### Recorded data
▬▬▬

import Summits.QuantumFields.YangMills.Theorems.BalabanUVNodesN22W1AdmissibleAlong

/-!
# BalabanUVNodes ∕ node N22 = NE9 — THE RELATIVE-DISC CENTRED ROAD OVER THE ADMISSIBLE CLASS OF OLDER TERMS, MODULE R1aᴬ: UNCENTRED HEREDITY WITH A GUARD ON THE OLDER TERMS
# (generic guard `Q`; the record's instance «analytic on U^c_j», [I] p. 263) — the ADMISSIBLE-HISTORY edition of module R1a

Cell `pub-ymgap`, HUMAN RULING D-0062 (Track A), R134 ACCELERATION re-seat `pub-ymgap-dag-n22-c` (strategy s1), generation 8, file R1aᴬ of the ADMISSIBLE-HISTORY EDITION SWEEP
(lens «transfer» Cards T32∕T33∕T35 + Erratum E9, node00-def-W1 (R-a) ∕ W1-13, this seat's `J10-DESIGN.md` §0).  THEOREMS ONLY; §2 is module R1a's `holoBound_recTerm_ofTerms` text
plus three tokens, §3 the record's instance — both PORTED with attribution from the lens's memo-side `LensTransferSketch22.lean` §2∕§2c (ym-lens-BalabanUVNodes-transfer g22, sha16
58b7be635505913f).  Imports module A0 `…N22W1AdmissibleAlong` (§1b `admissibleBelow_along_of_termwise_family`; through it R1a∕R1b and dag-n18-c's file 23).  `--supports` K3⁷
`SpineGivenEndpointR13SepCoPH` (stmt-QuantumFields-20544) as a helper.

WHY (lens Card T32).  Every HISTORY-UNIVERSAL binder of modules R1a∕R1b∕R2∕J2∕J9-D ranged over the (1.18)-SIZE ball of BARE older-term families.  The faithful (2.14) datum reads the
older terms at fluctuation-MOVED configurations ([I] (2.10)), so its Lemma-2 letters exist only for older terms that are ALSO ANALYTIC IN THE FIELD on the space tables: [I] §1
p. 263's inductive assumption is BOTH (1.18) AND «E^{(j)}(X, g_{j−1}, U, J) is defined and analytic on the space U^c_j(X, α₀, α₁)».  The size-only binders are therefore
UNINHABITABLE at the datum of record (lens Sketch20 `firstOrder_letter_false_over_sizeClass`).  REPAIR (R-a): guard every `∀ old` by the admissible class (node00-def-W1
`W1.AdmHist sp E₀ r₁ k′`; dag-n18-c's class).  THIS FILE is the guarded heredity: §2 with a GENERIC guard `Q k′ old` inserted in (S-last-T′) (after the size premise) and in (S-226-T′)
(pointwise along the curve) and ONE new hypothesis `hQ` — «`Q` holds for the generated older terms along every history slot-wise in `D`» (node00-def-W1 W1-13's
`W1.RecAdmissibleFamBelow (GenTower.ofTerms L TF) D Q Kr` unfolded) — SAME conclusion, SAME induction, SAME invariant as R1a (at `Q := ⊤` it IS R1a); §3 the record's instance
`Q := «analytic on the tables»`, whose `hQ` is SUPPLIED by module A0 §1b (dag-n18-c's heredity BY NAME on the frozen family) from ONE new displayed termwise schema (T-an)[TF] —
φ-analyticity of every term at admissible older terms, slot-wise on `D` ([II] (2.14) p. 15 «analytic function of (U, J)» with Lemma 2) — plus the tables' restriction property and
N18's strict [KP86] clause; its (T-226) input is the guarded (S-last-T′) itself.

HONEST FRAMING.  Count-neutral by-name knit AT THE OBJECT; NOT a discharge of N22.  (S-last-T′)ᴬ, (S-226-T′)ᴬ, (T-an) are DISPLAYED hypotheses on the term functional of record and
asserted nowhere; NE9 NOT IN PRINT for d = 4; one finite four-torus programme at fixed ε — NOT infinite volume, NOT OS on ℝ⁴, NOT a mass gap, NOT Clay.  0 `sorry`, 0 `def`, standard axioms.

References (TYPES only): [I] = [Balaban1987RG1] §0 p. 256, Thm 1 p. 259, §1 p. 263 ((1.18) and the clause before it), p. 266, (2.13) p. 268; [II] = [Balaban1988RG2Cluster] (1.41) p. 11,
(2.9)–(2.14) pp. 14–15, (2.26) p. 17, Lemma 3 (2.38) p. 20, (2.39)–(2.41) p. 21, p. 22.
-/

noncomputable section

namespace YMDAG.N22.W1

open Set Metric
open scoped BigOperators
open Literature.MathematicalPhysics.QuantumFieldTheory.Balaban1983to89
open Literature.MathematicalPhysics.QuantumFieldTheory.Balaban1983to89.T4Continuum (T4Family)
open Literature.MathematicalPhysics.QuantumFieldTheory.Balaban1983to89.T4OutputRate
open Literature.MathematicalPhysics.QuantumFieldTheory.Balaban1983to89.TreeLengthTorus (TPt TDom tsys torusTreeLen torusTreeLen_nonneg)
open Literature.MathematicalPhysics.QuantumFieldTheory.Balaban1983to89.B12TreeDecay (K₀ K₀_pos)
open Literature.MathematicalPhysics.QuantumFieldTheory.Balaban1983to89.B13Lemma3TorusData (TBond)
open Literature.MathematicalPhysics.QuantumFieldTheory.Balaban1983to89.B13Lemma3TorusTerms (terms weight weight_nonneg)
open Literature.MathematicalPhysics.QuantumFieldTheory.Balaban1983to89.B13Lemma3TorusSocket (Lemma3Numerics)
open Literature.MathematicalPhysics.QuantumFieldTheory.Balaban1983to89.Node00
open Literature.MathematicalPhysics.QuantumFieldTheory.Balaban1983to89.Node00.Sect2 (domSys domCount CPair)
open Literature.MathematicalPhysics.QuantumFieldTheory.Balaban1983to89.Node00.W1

▬▬▬

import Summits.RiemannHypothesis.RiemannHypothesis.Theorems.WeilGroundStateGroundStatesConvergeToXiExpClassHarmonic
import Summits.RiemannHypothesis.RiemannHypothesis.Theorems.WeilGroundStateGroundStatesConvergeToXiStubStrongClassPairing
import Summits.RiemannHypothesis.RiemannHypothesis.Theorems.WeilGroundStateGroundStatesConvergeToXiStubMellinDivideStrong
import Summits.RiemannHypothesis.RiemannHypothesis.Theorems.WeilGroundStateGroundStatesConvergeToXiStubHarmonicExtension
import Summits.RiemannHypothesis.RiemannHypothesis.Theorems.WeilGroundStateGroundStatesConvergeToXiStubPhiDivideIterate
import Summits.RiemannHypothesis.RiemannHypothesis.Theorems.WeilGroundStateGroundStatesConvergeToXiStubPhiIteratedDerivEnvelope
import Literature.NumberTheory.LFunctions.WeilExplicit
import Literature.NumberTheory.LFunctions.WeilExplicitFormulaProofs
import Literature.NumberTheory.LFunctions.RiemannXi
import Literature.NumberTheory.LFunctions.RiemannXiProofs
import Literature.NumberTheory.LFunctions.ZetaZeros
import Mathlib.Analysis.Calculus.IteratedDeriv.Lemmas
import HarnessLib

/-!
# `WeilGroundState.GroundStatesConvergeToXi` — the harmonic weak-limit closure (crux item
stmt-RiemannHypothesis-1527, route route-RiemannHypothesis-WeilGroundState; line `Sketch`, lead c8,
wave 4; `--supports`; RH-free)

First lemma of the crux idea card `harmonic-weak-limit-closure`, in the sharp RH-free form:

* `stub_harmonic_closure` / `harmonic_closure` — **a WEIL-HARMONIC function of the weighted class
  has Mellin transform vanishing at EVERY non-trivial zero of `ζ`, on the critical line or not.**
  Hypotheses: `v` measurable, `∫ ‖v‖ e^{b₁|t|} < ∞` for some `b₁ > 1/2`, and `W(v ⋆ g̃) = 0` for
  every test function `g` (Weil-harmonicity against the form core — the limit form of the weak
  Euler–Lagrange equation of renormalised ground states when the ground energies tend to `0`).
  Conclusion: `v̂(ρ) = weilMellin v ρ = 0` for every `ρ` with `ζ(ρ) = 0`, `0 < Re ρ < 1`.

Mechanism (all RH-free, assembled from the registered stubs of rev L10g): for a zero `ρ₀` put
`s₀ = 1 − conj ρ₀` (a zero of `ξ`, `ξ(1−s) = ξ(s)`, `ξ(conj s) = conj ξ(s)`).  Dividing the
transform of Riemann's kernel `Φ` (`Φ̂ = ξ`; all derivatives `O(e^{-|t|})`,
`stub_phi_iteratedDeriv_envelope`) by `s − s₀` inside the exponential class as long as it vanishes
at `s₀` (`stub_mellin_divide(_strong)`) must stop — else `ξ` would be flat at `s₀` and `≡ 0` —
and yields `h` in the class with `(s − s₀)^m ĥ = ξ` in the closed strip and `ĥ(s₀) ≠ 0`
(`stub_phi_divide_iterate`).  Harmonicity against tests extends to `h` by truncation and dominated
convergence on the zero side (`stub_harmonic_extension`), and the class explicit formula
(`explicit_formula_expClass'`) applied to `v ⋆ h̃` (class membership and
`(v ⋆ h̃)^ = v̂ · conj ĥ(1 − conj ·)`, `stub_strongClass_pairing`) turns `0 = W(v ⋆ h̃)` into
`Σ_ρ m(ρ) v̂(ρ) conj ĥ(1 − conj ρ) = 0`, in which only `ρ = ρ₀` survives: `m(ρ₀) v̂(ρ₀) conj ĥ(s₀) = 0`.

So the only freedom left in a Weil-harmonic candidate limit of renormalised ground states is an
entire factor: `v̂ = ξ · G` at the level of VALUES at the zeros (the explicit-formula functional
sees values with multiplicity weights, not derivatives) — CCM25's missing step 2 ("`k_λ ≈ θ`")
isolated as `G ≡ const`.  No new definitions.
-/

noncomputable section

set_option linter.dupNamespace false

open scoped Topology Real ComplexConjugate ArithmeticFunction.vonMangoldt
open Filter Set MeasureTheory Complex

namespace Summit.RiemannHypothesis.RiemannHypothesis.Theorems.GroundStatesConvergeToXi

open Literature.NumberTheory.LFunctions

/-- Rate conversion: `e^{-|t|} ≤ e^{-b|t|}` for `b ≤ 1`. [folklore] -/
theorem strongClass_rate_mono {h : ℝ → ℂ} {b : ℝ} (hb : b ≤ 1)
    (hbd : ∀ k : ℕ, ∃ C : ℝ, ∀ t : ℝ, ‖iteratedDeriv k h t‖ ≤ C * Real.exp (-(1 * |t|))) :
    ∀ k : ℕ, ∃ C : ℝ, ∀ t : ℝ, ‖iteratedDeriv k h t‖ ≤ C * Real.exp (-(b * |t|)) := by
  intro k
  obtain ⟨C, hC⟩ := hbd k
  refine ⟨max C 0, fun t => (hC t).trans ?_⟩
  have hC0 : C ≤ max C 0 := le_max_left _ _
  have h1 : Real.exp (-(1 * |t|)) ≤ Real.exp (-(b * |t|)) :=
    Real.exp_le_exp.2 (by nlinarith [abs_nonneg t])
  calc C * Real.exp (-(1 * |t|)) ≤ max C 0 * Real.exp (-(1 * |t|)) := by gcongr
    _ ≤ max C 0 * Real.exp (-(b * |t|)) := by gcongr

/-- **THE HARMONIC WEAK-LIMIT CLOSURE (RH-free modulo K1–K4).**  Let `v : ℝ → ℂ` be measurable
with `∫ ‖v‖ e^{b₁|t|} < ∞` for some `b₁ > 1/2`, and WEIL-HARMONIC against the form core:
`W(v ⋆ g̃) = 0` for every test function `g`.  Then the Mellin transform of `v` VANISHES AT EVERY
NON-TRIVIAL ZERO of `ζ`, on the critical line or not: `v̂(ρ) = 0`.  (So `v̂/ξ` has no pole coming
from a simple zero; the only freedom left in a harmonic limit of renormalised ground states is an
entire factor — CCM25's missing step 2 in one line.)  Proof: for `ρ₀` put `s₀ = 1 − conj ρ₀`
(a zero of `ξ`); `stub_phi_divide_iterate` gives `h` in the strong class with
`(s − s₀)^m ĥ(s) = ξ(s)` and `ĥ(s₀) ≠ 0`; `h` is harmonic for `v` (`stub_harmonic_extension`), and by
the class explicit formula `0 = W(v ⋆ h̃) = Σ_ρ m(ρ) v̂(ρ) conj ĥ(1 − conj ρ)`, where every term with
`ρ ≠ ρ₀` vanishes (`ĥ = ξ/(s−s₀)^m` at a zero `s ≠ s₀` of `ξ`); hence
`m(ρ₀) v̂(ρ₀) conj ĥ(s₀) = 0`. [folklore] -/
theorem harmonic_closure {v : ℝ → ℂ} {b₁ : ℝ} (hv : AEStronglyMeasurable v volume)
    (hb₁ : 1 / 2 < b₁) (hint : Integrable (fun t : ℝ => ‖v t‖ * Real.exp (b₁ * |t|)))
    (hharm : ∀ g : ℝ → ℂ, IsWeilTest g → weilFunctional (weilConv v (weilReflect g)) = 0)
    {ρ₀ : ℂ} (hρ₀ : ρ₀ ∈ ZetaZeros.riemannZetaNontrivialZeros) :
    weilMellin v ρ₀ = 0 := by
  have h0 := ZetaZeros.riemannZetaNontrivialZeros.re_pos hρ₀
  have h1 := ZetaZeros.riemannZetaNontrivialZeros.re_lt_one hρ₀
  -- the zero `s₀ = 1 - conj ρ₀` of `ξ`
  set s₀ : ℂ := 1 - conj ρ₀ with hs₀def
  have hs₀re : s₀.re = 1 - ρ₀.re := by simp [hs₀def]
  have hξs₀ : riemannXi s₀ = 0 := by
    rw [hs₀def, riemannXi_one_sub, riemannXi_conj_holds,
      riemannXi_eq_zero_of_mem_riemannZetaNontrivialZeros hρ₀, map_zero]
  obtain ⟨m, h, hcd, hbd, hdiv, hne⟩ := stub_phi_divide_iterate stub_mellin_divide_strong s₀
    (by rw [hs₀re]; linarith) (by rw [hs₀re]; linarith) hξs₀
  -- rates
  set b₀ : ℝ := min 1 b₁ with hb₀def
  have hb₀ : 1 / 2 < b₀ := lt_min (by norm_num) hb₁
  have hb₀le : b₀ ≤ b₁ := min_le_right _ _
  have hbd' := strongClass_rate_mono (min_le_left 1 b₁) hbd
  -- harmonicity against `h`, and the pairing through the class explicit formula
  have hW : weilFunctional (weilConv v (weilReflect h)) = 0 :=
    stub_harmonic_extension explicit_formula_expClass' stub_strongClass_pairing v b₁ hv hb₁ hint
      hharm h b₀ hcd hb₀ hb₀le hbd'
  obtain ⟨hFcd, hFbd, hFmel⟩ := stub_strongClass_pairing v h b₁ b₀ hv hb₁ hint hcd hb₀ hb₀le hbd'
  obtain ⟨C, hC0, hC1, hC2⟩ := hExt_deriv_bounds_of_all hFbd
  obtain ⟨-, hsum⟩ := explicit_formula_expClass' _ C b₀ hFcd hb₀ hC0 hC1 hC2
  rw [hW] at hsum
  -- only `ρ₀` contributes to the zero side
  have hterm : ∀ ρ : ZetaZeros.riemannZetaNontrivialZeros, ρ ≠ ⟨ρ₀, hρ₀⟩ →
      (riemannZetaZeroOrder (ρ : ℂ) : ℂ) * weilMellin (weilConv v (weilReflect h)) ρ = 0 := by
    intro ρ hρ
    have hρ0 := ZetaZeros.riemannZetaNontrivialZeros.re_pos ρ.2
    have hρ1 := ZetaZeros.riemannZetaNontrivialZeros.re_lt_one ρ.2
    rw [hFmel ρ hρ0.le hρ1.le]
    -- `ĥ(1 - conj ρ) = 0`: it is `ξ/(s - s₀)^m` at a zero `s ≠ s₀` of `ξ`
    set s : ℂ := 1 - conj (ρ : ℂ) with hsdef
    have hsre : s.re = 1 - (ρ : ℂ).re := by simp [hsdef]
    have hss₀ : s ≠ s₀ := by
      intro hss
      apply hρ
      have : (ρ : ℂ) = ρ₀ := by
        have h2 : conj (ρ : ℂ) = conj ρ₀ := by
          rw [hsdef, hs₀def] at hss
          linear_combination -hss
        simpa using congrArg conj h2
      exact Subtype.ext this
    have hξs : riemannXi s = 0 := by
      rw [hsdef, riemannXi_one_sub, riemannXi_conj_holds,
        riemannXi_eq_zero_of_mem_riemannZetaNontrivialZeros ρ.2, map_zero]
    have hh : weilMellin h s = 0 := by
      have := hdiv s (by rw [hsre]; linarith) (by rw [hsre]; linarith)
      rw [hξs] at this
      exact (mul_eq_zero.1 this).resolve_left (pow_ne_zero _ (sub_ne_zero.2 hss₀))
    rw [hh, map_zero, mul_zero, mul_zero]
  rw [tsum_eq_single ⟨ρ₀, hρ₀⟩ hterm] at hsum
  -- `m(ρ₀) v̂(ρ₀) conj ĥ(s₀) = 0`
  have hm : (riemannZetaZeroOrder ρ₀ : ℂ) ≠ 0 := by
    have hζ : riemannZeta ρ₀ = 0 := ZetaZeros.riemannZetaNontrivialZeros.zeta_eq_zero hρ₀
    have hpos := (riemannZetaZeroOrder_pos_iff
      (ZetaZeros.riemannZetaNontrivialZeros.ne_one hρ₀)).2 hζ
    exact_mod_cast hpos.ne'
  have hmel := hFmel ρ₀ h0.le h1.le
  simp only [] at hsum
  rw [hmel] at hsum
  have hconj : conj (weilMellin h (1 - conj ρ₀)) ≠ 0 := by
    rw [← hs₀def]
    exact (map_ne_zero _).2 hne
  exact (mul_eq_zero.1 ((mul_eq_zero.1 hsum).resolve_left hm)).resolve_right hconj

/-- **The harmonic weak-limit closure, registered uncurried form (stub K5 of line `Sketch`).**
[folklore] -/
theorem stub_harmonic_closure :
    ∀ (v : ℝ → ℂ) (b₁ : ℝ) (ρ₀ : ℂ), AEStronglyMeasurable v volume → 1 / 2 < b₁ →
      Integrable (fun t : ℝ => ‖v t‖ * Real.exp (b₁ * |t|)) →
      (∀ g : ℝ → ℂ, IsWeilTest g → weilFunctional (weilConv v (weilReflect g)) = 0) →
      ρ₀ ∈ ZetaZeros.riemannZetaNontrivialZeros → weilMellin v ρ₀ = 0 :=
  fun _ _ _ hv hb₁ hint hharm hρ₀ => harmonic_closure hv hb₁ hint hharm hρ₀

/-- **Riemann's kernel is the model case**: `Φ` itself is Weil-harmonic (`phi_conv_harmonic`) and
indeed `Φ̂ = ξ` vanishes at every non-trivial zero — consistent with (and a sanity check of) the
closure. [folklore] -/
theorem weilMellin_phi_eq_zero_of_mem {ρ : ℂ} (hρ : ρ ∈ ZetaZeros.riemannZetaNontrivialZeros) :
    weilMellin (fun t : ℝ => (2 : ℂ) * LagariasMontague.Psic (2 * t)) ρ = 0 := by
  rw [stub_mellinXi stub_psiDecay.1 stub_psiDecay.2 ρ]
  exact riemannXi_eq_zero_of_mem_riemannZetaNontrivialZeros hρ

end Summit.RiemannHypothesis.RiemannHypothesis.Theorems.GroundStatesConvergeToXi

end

▬▬▬

All lines above in which the word "guarded" occurs should be identified and copied.

`W1.AdmHist sp E₀ r₁ k′`; dag-n18-c's class).  THIS FILE is the guarded heredity: §2 with a GENERIC guard `Q k′ old` inserted in (S-last-T′) (after the size premise) and in (S-226-T′)
N18's strict [KP86] clause; its (T-226) input is the guarded (S-last-T′) itself.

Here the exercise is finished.